Which are you? Is there any middle ground?

In any modern, code-friendly text editor, you can set tab size. This means that one tab can appear to be as wide as a single space character or - more commonly - 2 or 4 spaces. It's even possible in some to set any arbitrary size so there's nothing stopping you setting tabs to be 30 spaces and

format() {
                              your code() {
                                                            like;
                              }
                              this;
}

However you do it, the point is that using tabs allows the reader personal preference.

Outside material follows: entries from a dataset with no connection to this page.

import Summits.BirchSwinnertonDyer.BirchSwinnertonDyer.Theses.ErratumRoadFive
import Summits.BirchSwinnertonDyer.BirchSwinnertonDyer.Theorems.ErratumRoadFiveNonSurjCornerTwinMuAnCertificateShape
import Summits.BirchSwinnertonDyer.BirchSwinnertonDyer.Theorems.ErratumRoadFiveNonSurjCornerTwinLeaf
import Summits.BirchSwinnertonDyer.Rank1Residual.X11b.BDPRouteNoRam
import Summits.BirchSwinnertonDyer.Rank1Residual.X11b.TwistTransportTam
import Literature.NumberTheory.EllipticCurves.QuadraticTwistPadicReduction
import Literature.NumberTheory.EllipticCurves.BSDSelmerSkinnerThmBProofs
import Literature.NumberTheory.EllipticCurves.LFunctionSmulProofs
import HarnessLib

/-!
# Route `ErratumRoadFive`, crux 19065 `NonSurjCorner`, child 19948 `NonSurjCornerTwinMuAn`: the per-twin certificate
# shape KEYED BY THE CORNER PAIR AND THE HEEGNER FRAME — on a non-split corner pair with `p ∤ ∏c(E)` the certificate
# of EVERY Heegner twin is «`p ∤ #Ш_an(E^{d_K})`» (cell `bsd-stepL`, seat `bsd-stepL-corner5-p2` g7; `--supports 19948 --as helper`)

The shape theorems of this seat (p587429 ∕ p587950 ∕ p588611; route-keyed in p588996) are phrased on the TWIN `Wd` (the currency of
19948's stubs). The crux 19065 and its Kolyvagin children 19946 ∕ 19947 are phrased on the corner PAIR `(E, p)` and a
classical Heegner FRAME `K`. This file transports the twin-side conditions back to the pair along the frame, using the b2b
cell's twist-transport theorems (all tree THEOREMS): `X11b.classX11a_twist_of_not_ram` (the twin is an X11a pair),
`X11b.not_surj_twist_model` (`ρ̄` stays non-surjective), `X11b.isSquare_discr_padic_of_heegner` + Mathlib-level
`hasSplitMultiplicativeReductionAtPrime_quadraticTwist_iff` ∕ `…_smul_iff` (split at `p` ⟺ split at `p`: `d_K` is a square
in `ℚ_p`), `X11b.padicValNat_tamagawaProduct_twist_of_heegner` (`ord_p ∏c(Wd) = ord_p ∏c(E)`, JSW §7.4.1 (eq:tamK) as a
theorem), and lane B g4's `CornerLocal.NonSurjTwin.dvd_tamagawaProduct_iff_exists_split`.

* §1 `HeegnerTwin.hasSplitMultiplicativeReductionAtPrime_iff`, `HeegnerTwin.not_dvd_tamagawaProduct_iff` — frame transport;
* §2 **`NonSurjCorner.twin_find_nonsplit_shape`**: corner pair `(E,p)` NON-split at `p`, frame `K`, twin `Wd = Cd • E^{(d_K)}`
  globally minimal with `L(E^{d_K},1) ≠ 0`, `shaAn Wd = q` (`q ≠ 0`, `ord_p q ≥ 0`), facts `KatoTwinFactsFiveAn` (19949): the
  least witness `n₀` of `stub_twinMuAn_nonsplit` at `Wd` is **`0 ⟺ (ord_p q = 0 ∧ p ∤ ∏c(E))`, else even `≥ 2`**; hence on
  the `t = 0` sub-corner (`p ∤ ∏c(E)`; 24 of the 29 non-split census pairs at `5`) **`n₀ = 0 ⟺ ord_p #Ш_an(E^{d_K}) = 0`**
  (`…_of_not_dvd_tamagawaProduct`) — the census's unit-VALUE column, read as a theorem about the pair;
* §3 **`NonSurjCorner.twin_three_le_find_of_split`**: corner pair SPLIT at `p` ⟹ at every frame the twin's least witness
  is odd and `≥ 3`.

HONEST FRAMING: theorems only (no definition, no named fact, no `sorry`); conditional on the OPEN support item
`KatoTwinFactsFiveAn` (23 published facts) taken as a hypothesis and on the per-twin numeric datum `shaAn Wd = q`; the
class-wide content of 19948 (Greenberg Conj. 1.11) is untouched; nothing closes (T7); BSD is proved for no class.
References: [JetchevSkinnerWan2017] §7.4.1 (eq:tamK); [SilvermanAEC2009] X.5 Cor. 5.4, VII.5 Prop. 5.1(b); [Serre1973]
II.3.3; [MazurTateTeitelbaum1986Invent] §I.10, §I.15, §I.17–18; tree: b2b `X11b/TwistTransport*.lean`, `X11b/BDPRouteNoRam.lean`.
-/

set_option autoImplicit false
set_option linter.dupNamespace false

noncomputable section

open scoped Classical NumberField MatrixGroups ModularForm

namespace Summit.BirchSwinnertonDyer.BirchSwinnertonDyer.Theorems.TatePow

open CongruenceSubgroup PowerSeries WeierstrassCurve IsDedekindDomain Rat.HeightOneSpectrum
  Literature.NumberTheory.EllipticCurves Literature.NumberTheory.EllipticCurves.ModularForms
  Literature.NumberTheory.EllipticCurves.Rank1Residual Summit.BirchSwinnertonDyer.Rank1Residual
  Summit.BirchSwinnertonDyer.Rank1Residual.X11b Summit.BirchSwinnertonDyer.BirchSwinnertonDyer.Theses.ErratumRoadFive

variable {W : WeierstrassCurve ℚ} [W.IsElliptic] [W.IsGloballyMinimal] {p : ℕ} [Fact p.Prime]

/-! ### §1 Frame transport: split at `p`, and `p ∣ ∏c` -/

omit [W.IsGloballyMinimal] in
/-- **At a prime `p` of multiplicative reduction of `E`, a Heegner twist is split at `p` iff `E` is**: every prime of
`N_E` splits in `K`, so `d_K` is a square in `ℚ_p` (`isSquare_discr_padic_of_heegner`) and `E^{(d_K)} ≅ E` over `ℚ_p`
(`hasSplitMultiplicativeReductionAtPrime_quadraticTwist_iff`); a rational change of variables does not change the reduction
type (`hasSplitMultiplicativeReductionAtPrime_smul_iff`). [cite: SilvermanAEC2009, X.5 Cor. 5.4 and VII.5 Prop. 5.1(b)]
[cite: Serre1973, Ch. II §3.3 Thms 3–4] -/
theorem HeegnerTwin.hasSplitMultiplicativeReductionAtPrime_iff (K : Type) [Field K] [NumberField K]
    (hK : IsImaginaryQuadratic K) (hHN : SatisfiesHeegnerHypothesis (W.conductorNorm ℤ) K)
    (hmult : W.HasMultiplicativeReductionAtPrime p) {Wd : WeierstrassCurve ℚ} [Wd.IsElliptic]
    (Cd : VariableChange ℚ) (hWd : Cd • W.quadraticTwist (NumberField.discr K : ℚ) = Wd) :
    Wd.HasSplitMultiplicativeReductionAtPrime p ↔ W.HasSplitMultiplicativeReductionAtPrime p := by
  have hD0 : (NumberField.discr K : ℚ) ≠ 0 := by exact_mod_cast NumberField.discr_ne_zero K
  have hpN : p ∣ W.conductorNorm ℤ := (W.dvd_conductorNorm_iff_not_hasGoodReductionAtPrime p).mpr
    (WeierstrassCurve.HasMultiplicativeReduction.not_hasGoodReduction (R := ℤ_[p]) hmult)
  have hsq := isSquare_discr_padic_of_heegner K hK hHN p hpN
  haveI : (W.quadraticTwist (NumberField.discr K : ℚ)).IsElliptic := W.isElliptic_quadraticTwist hD0
  rw [← hWd, hasSplitMultiplicativeReductionAtPrime_smul_iff,
    W.hasSplitMultiplicativeReductionAtPrime_quadraticTwist_iff hD0 hsq]

omit [W.IsGloballyMinimal] in
/-- **`p ∣ ∏c(E^{(d_K)}) ⟺ p ∣ ∏c(E)` for a Heegner twist, `p ≥ 5`** (`ord_p ∏c(Wd) = ord_p ∏c(E)`: JSW 2017 §7.4.1
(eq:tamK) as the tree theorem `X11b.padicValNat_tamagawaProduct_twist_of_heegner`). [cite: JetchevSkinnerWan2017, §7.4.1 (eq:tamK)] -/
theorem HeegnerTwin.dvd_tamagawaProduct_iff (hp5 : 5 ≤ p) (K : Type) [Field K] [NumberField K]
    (hK : IsImaginaryQuadratic K) (hHN : SatisfiesHeegnerHypothesis (W.conductorNorm ℤ) K)
    {Wd : WeierstrassCurve ℚ} [Wd.IsElliptic] (Cd : VariableChange ℚ)
    (hWd : Cd • W.quadraticTwist (NumberField.discr K : ℚ) = Wd) :
    p ∣ Wd.tamagawaProduct ↔ p ∣ W.tamagawaProduct := by
  have h := padicValNat_tamagawaProduct_twist_of_heegner W p hp5 K hK hHN Cd hWd
  rw [dvd_iff_padicValNat_ne_zero (Wd.tamagawaProduct_pos').ne', dvd_iff_padicValNat_ne_zero (W.tamagawaProduct_pos').ne', h]

/-! ### §2 The non-split corner pair: the certificate of every Heegner twin, keyed by the pair -/

/-- **Non-split corner pair, Heegner frame: the twin's certificate shape in the PAIR's invariants.** Let `(E,p)` be a corner
pair (`ClassX11b`, `ρ̄` not onto, `p ∈ {5,7}`, no (ram) witness) with `p` NON-split, `K` a Heegner frame (imaginary quadratic,
every prime of `N_E` split), `Wd = Cd • E^{(d_K)}` a globally minimal twin with `L(E^{(d_K)},1) ≠ 0`, `f ∕ ϖ ∕ L` as in
`stub_twinMuAn_nonsplit` at `Wd`, `shaAn Wd = q ≠ 0` with `ord_p q ≥ 0`, and grant the route's fact bundle `KatoTwinFactsFiveAn`
(19949). Then the least witness `n₀` of the stub's `∃ n` satisfies: **`n₀ = 0 ⟺ (ord_p q = 0 ∧ p ∤ ∏c(E))`, and otherwise `n₀` is
even and `≥ 2`.** [cite: MazurTateTeitelbaum1986Invent, §I.10, §I.17 and §I.18] [cite: JetchevSkinnerWan2017, §7.4.1 (eq:tamK)] -/
theorem NonSurjCorner.twin_find_nonsplit_shape (hF : KatoTwinFactsFiveAn) (hX : ClassX11b W p) (hns : ¬ Surj W p)
    (h57 : p = 5 ∨ p = 7) (hnram : ¬ Ram W p) (hnsp : ¬ W.HasSplitMultiplicativeReductionAtPrime p)
    (K : Type) [Field K] [NumberField K] (hK : IsImaginaryQuadratic K)
    (hHN : SatisfiesHeegnerHypothesis (W.conductorNorm ℤ) K)
    {Wd : WeierstrassCurve ℚ} [Wd.IsElliptic] [Wd.IsGloballyMinimal] (Cd : VariableChange ℚ)
    (hWd : Cd • W.quadraticTwist (NumberField.discr K : ℚ) = Wd)
    (hLt : (W.quadraticTwist (NumberField.discr K : ℚ)).entireLFunction 1 ≠ 0)
    {N : ℕ} [NeZero N] {f : CuspForm (Gamma0 N) 2} (hf : IsNewformOf Wd f) {ϖ : ℚ}
    (hϖ : (ϖ : ℝ) * Wd.realPeriodRat = plusPeriod f) {L : PowerSeries ℚ_[p]} (hL : IsMultPAdicLFunctionOf f p (-1) L)
    {q : ℚ} (hq : shaAn Wd = (q : ℂ)) (hq0 : q ≠ 0) (hint : 0 ≤ padicValRat p q)
    (h : ∃ n : ℕ, ‖PowerSeries.coeff n (PowerSeries.C ((ϖ : ℚ) : ℚ_[p]) * L)‖ = 1) :
    (Nat.find h = 0 ↔ (padicValRat p q = 0 ∧ ¬ p ∣ W.tamagawaProduct)) ∧
      (Nat.find h ≠ 0 → 2 ≤ Nat.find h ∧ Even (Nat.find h)) := by
  have hp5 : 5 ≤ p := by rcases h57 with rfl | rfl <;> norm_num
  have hD0 : (NumberField.discr K : ℚ) ≠ 0 := by exact_mod_cast NumberField.discr_ne_zero K
  haveI : (W.quadraticTwist (NumberField.discr K : ℚ)).IsElliptic := W.isElliptic_quadraticTwist hD0
  have hrd : Wd.analyticRank = 0 := by
    rw [← hWd, analyticRank_smul]
    exact analyticRank_eq_zero_of_entireLFunction_one_ne_zero _ hLt
  have hXa : ClassX11a Wd p := classX11a_twist_of_not_ram W p hX hnram K hK hHN Cd hWd hrd
  have hnsd : ¬ Surj Wd p := not_surj_twist_model W p hD0 hns Cd hWd
  have hnsTwin : ¬ Wd.HasSplitMultiplicativeReductionAtPrime p := by
    rw [HeegnerTwin.hasSplitMultiplicativeReductionAtPrime_iff K hK hHN hX.2.2.1 Cd hWd]
    exact hnsp
  obtain ⟨-, -, -, hGZK, -, hmod, -, -, -, -, -, -, -, -, -, -, -, -, -, -, -, hWu, -⟩ := hF
  obtain ⟨h0, hne⟩ := NonSurjTwin.find_nonsplit_shape hWu hmod hGZK hXa hnsd h57 hnsTwin hf hϖ hL hq hq0 hint h
  refine ⟨?_, hne⟩
  have hTw : (∀ v : HeightOneSpectrum (𝓞 ℚ), ¬ Wd.HasSplitMultiplicativeReductionAt v) ↔ ¬ p ∣ W.tamagawaProduct := by
    rw [← HeegnerTwin.dvd_tamagawaProduct_iff hp5 K hK hHN Cd hWd,
      Summit.BirchSwinnertonDyer.BirchSwinnertonDyer.Theorems.CornerLocal.NonSurjTwin.dvd_tamagawaProduct_iff_exists_split
        Wd p hXa hnsd hp5, not_exists]
  rw [h0, hTw]

/-- **The `t = 0` sub-corner: the certificate of EVERY Heegner twin is «`p ∤ #Ш_an(E^{(d_K)})`».** Same frame as
`NonSurjCorner.twin_find_nonsplit_shape` with `p ∤ ∏c(E)` (no split multiplicative place of `E`; on the corner this forces `p`
non-split, lane B g4): the least witness of `stub_twinMuAn_nonsplit` at the twin is `0` iff `ord_p q = 0` (`shaAn Wd = q`), and is
even `≥ 2` otherwise. [cite: MazurTateTeitelbaum1986Invent, §I.10, §I.17 and §I.18] [cite: SilvermanATAEC1994, Cor. IV.9.2 (d)] -/
theorem NonSurjCorner.twin_find_eq_zero_iff_of_not_dvd_tamagawaProduct (hF : KatoTwinFactsFiveAn) (hX : ClassX11b W p)
    (hns : ¬ Surj W p) (h57 : p = 5 ∨ p = 7) (hnram : ¬ Ram W p) (ht0 : ¬ p ∣ W.tamagawaProduct)
    (K : Type) [Field K] [NumberField K] (hK : IsImaginaryQuadratic K)
    (hHN : SatisfiesHeegnerHypothesis (W.conductorNorm ℤ) K)
    {Wd : WeierstrassCurve ℚ} [Wd.IsElliptic] [Wd.IsGloballyMinimal] (Cd : VariableChange ℚ)
    (hWd : Cd • W.quadraticTwist (NumberField.discr K : ℚ) = Wd)
    (hLt : (W.quadraticTwist (NumberField.discr K : ℚ)).entireLFunction 1 ≠ 0)
    {N : ℕ} [NeZero N] {f : CuspForm (Gamma0 N) 2} (hf : IsNewformOf Wd f) {ϖ : ℚ}
    (hϖ : (ϖ : ℝ) * Wd.realPeriodRat = plusPeriod f) {L : PowerSeries ℚ_[p]} (hL : IsMultPAdicLFunctionOf f p (-1) L)
    {q : ℚ} (hq : shaAn Wd = (q : ℂ)) (hq0 : q ≠ 0) (hint : 0 ≤ padicValRat p q)
    (h : ∃ n : ℕ, ‖PowerSeries.coeff n (PowerSeries.C ((ϖ : ℚ) : ℚ_[p]) * L)‖ = 1) :
    (Nat.find h = 0 ↔ padicValRat p q = 0) ∧ (Nat.find h ≠ 0 → 2 ≤ Nat.find h ∧ Even (Nat.find h)) := by
  have hnsp : ¬ W.HasSplitMultiplicativeReductionAtPrime p :=
    Summit.BirchSwinnertonDyer.BirchSwinnertonDyer.Theorems.CornerLocal.NonSurjCorner.not_hasSplitMultiplicativeReductionAtPrime_of_not_dvd_tamagawaProduct
      W p hX hns ht0 p
  obtain ⟨h0, hne⟩ := NonSurjCorner.twin_find_nonsplit_shape hF hX hns h57 hnram hnsp K hK hHN Cd hWd hLt hf hϖ hL hq hq0 hint h
  exact ⟨h0.trans ⟨fun h' ↦ h'.1, fun h' ↦ ⟨h', ht0⟩⟩, hne⟩

/-! ### §3 The split corner pair: every Heegner twin's certificate is odd and `≥ 3` -/

/-- **Split corner pair, Heegner frame: the twin's certificate index is odd and `≥ 3`.** `(E,p)` a corner pair with `p` SPLIT,
`K`, `Wd`, `f ∕ ϖ ∕ L` (the `α = 1` function) as in `stub_twinMuAn_split` at `Wd`, `shaAn Wd = q` (`q ≠ 0`, `ord_p q ≥ 0`),
facts `KatoTwinFactsFiveAn`: the least witness of the stub's `∃ n` is odd and `≥ 3`.
[cite: MazurTateTeitelbaum1986Invent, §I.15, §I.17 and §I.18] [cite: SilvermanAEC2009, X.5 Cor. 5.4] -/
theorem NonSurjCorner.twin_three_le_find_of_split (hF : KatoTwinFactsFiveAn) (hX : ClassX11b W p) (hns : ¬ Surj W p)
    (h57 : p = 5 ∨ p = 7) (hnram : ¬ Ram W p) (hsp : W.HasSplitMultiplicativeReductionAtPrime p)
    (K : Type) [Field K] [NumberField K] (hK : IsImaginaryQuadratic K)
    (hHN : SatisfiesHeegnerHypothesis (W.conductorNorm ℤ) K)
    {Wd : WeierstrassCurve ℚ} [Wd.IsElliptic] [Wd.IsGloballyMinimal] (Cd : VariableChange ℚ)
    (hWd : Cd • W.quadraticTwist (NumberField.discr K : ℚ) = Wd)
    (hLt : (W.quadraticTwist (NumberField.discr K : ℚ)).entireLFunction 1 ≠ 0)
    {N : ℕ} [NeZero N] {f : CuspForm (Gamma0 N) 2} (hf : IsNewformOf Wd f) {ϖ : ℚ}
    (hϖ : (ϖ : ℝ) * Wd.realPeriodRat = plusPeriod f) {L : PowerSeries ℚ_[p]} (hL : IsMultPAdicLFunctionOf f p 1 L)
    {q : ℚ} (hq : shaAn Wd = (q : ℂ)) (hq0 : q ≠ 0) (hint : 0 ≤ padicValRat p q)
    (h : ∃ n : ℕ, ‖PowerSeries.coeff n (PowerSeries.C ((ϖ : ℚ) : ℚ_[p]) * L)‖ = 1) :
    3 ≤ Nat.find h ∧ Odd (Nat.find h) := by
  have hD0 : (NumberField.discr K : ℚ) ≠ 0 := by exact_mod_cast NumberField.discr_ne_zero K
  haveI : (W.quadraticTwist (NumberField.discr K : ℚ)).IsElliptic := W.isElliptic_quadraticTwist hD0
  have hrd : Wd.analyticRank = 0 := by
    rw [← hWd, analyticRank_smul]
    exact analyticRank_eq_zero_of_entireLFunction_one_ne_zero _ hLt
  have hXa : ClassX11a Wd p := classX11a_twist_of_not_ram W p hX hnram K hK hHN Cd hWd hrd
  have hnsd : ¬ Surj Wd p := not_surj_twist_model W p hD0 hns Cd hWd
  have hspd : Wd.HasSplitMultiplicativeReductionAtPrime p :=
    (HeegnerTwin.hasSplitMultiplicativeReductionAtPrime_iff K hK hHN hX.2.2.1 Cd hWd).mpr hsp
  obtain ⟨-, -, -, hGZK, -, hmod, -, -, -, -, -, -, -, hGS, -, -, -, -, -, -, -, hWu, -⟩ := hF
  exact NonSurjTwin.three_le_find_of_split_noDatum hWu hmod hGZK (hGS Wd p) hXa hnsd h57 hspd hf hϖ hL hq hq0 hint h

end Summit.BirchSwinnertonDyer.BirchSwinnertonDyer.Theorems.TatePow

end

Indenting your code using spaces, however, is completely different. A space is always a space. There's actually a simple conversion chart:

  • 1 = One
  • 2 = Two
  • 3 = Three
  • and so on.

The fundamental difference here is that the person reading the code has no choice about how it's laid out. Tabs means you get to read the code how you want to, spaces means you read the code how I want you to. It's a subtle difference but an important one.

Space indenting is therefore perfectly suited to psychopathic megalomaniacs who insist their way is right while tab indenting is for obsequious sycophants who are putting the needs of others above themselves. Sure, there may be lots of grades in-between but why let moderation get in the way of a barely coherent point?

There's unfortunately no real middle ground here. Teams must agree amongst themselves what side of the fence they fall down on. It is entirely possible to set many text editors to automatically convert tabs to spaces or spaces to tabs on file save but if you're doing that, you'd better hope your favourite diff algorithm ignores white space otherwise version control goes out the window.